To the question in the OP - I actually think Disney is putting out a pretty quality product for the most part. I know, I know, unpopular opinion. But I think for all the talk of how amazing things were in the Good Old Days, people would be surprised at how much the parks have improved if they magically recreated the parks from 10, 20, 30 years ago. (5 years ago might be a different story but that's because of budget cuts, not anything Imagineering did.) When it comes to rides and theme park architecture, standards just keep getting higher and higher. And I don't fault Disney for experimenting and having some misses, like they did with the Starcruiser. They're kind of darned if they do darned if they don't when it comes to experimenting, because people complain if they don't try anything new and then complain if every single experiment isn't an instant hit, which of course they can't all be.

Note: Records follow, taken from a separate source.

import Literature.Computability.AlgebraicComplexity.MoreAsymHashedZeroOut
import Literature.Computability.AlgebraicComplexity.MoreAsymmetricCleanupGeneral
import Literature.Computability.AlgebraicComplexity.HashedZeroOutHoles
import HarnessLib

/-!
# The `Y`- and `Z`-holes of a more asymmetric hashed stage: Claim 5.20 / Claim 6.21, Markov's inequality
and the existence of a good seed, in abstract form
(Alman–Duan–Vassilevska Williams–Xu–Xu–Zhou 2025, §5.5 and §6.5–§6.6) — proved

Topic `Literature/Computability/AlgebraicComplexity`.  §6.5 of Alman–Duan–Vassilevska Williams–Xu–Xu–
Zhou, *More asymmetry yields faster matrix multiplication* (SODA 2025, arXiv:2404.16349) repeats for the
constituent stage the probabilistic treatment of the holes of §5.5: the level-1 `Y`-blocks `Y`-compatible
with several triples of `𝒯_hash` and the level-1 `Z`-blocks compatible with several triples are zeroed out and
become holes; their expected number is bounded by the union bound over the competing triples (each in the
bucket of `T` with conditional probability `1/M`, Lemma 5.5 / 6.7 (1)), the final constraints on `M₀`, and
Markov's inequality ("with constant probability … the fraction of holes is `≤ 1/8N` in all three
dimensions").  The tree's `MoreAsymmetricHoles.lean` proves this for the §5 data and `HashedZeroOutHoles.lean`
proves VXXZ's one-dimensional version abstractly; this file PROVES the two-dimensional version once for an
arbitrary more asymmetric hashed stage `S : MoreAsymHashedZeroOut c N M` (`MoreAsymHashedZeroOut.lean`) whose
universe is a family of level triples with bounded `X`-degree (`MoreAsymmetricCleanupGeneral.lean`), as exact
counts over the seed space, and directly in the "relevant holes" form of §6.6 (holes inside given sets
`A_Y`, `A_Z` of level-1 sequences — e.g. those appearing in the input; the others are holes of the first kind
anyway):

* `holePairsYIn A_Y T`, `holePairsZIn A_Z T`, `holeY_subset`, `holeZ_subset` — a hole witnesses a pair
  `(Ĵ, T')` (resp. `(K̂, T')`), `T' ∈ 𝒯α ∖ {T}` through `Y_J` (resp. `Z_K`) compatible with it, with `T'` in
  the bucket of `T`;
* `sum_card_holesYIn_le`, `sum_card_holesZIn_le` — **Claim 5.20 / 6.21 summed**:
  `∑_ω |holesY_ω T ∩ A_Y| ≤ U_Y(T) · M^{N−1}` and likewise for `Z`;
* `card_seeds_manyHolesYIn_mul_succ_le`, `…ZIn…` — **Markov**;
* `card_seeds_goodIn_ge` — with Lemma 6.7 (2) (`advxxz2025_lemma67_survival`, `7/8`): under
  `8 deg_X ≤ M` on `𝒯α` and `10 · U_W(T) · M^{N−1} ≤ (h_W+1) · M^N` (`W = Y, Z`), at least half of the
  `M^N` seeds of a bucket `b ∈ B` make `T` a triple of `𝒯_hash` with at most `h_Y` relevant `Y`-holes and at
  most `h_Z` relevant `Z`-holes;
* `exists_seed_many_goodIn_copies` — **some seed makes at least `|B| |𝒯α| / (2M²)` triples of `𝒯_hash`
  good.**

Everything is proved; the definitions are the hole-pair sets; no named facts.

## References

* J. Alman, R. Duan, V. Vassilevska Williams, Y. Xu, Z. Xu, R. Zhou, *More asymmetry yields faster
  matrix multiplication*, SODA 2025, arXiv:2404.16349 (held: `paper:arxiv-2404.16349`, chunks p0020,
  p0025–p0026): Claim 5.20 and the union-bound paragraph of §5.5, Claim 6.21 and §6.5–§6.6 (the constraints
  on `M₀`, "with constant probability"). [AlmanDuanVassilevskaWilliamsXuXuZhou2025]
* V. Vassilevska Williams, Y. Xu, Z. Xu, R. Zhou, *New bounds for matrix multiplication: from alpha
  to omega*, SODA 2024, arXiv:2307.07970, Claims 5.16, 6.15 (the one-dimensional originals).
  [VassilevskaWilliamsXuXuZhou2024]
-/

noncomputable section

open scoped BigOperators
open Finset

namespace Literature.Computability.AlgebraicComplexity

namespace MoreAsymHashedZeroOut

open scoped Classical

variable {c N M : ℕ} (S : MoreAsymHashedZeroOut c N M)

/-- **The pairs `(Ĵ, T')` behind the `Y`-holes of the copy over `T` with `Ĵ ∈ A_Y`**: `Ĵ ∈ Y_J` useful for `T`,
and `T' ∈ 𝒯α`, `T' ≠ T`, through the same `Y_J`, `Y`-compatible with `Ĵ` (their number `U_Y(T)` is the printed
`∑_{Ĵ} (numalpha/numyblock) · p_compY`). [cite: AlmanDuanVassilevskaWilliamsXuXuZhou2025, Claim 5.20 (second part) / Claim 6.21] -/
def holePairsYIn (A : Finset (Fin N → Fin c → Fin 3)) (T : (Fin N → Fin (2 * c + 1)) × (Fin N → Fin (2 * c + 1)) × (Fin N → Fin (2 * c + 1))) :
    Finset ((Fin N → Fin c → Fin 3) × ((Fin N → Fin (2 * c + 1)) × (Fin N → Fin (2 * c + 1)) × (Fin N → Fin (2 * c + 1)))) :=
  (A ×ˢ S.𝒯α).filter fun p => blockOfSeq p.1 = T.2.1 ∧ S.UY T p.1 ∧ p.2 ≠ T ∧ p.2.2.1 = T.2.1 ∧ S.CY p.2 p.1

If I have a complaint, though, it's that Disney seems to be leaning more towards "build the big stuff first, fill it in later", when they used to be details people. E-tickets seem to be prioritized over theming, the most expensive newest animatronics seem to be preferenced over filling out scenes more completely, in the case of their newest Cay I think it's actually just not finished in the literal sense of the word, like they're not done building it yet. People can't get the big dopamine hit of going "Wooow! Look at this cool new thing!" if it's introduced in "phases". Like get everything done and put it all out there at once. My guess is that all this comes from budgeting concerns and not from the Imagineers directly though.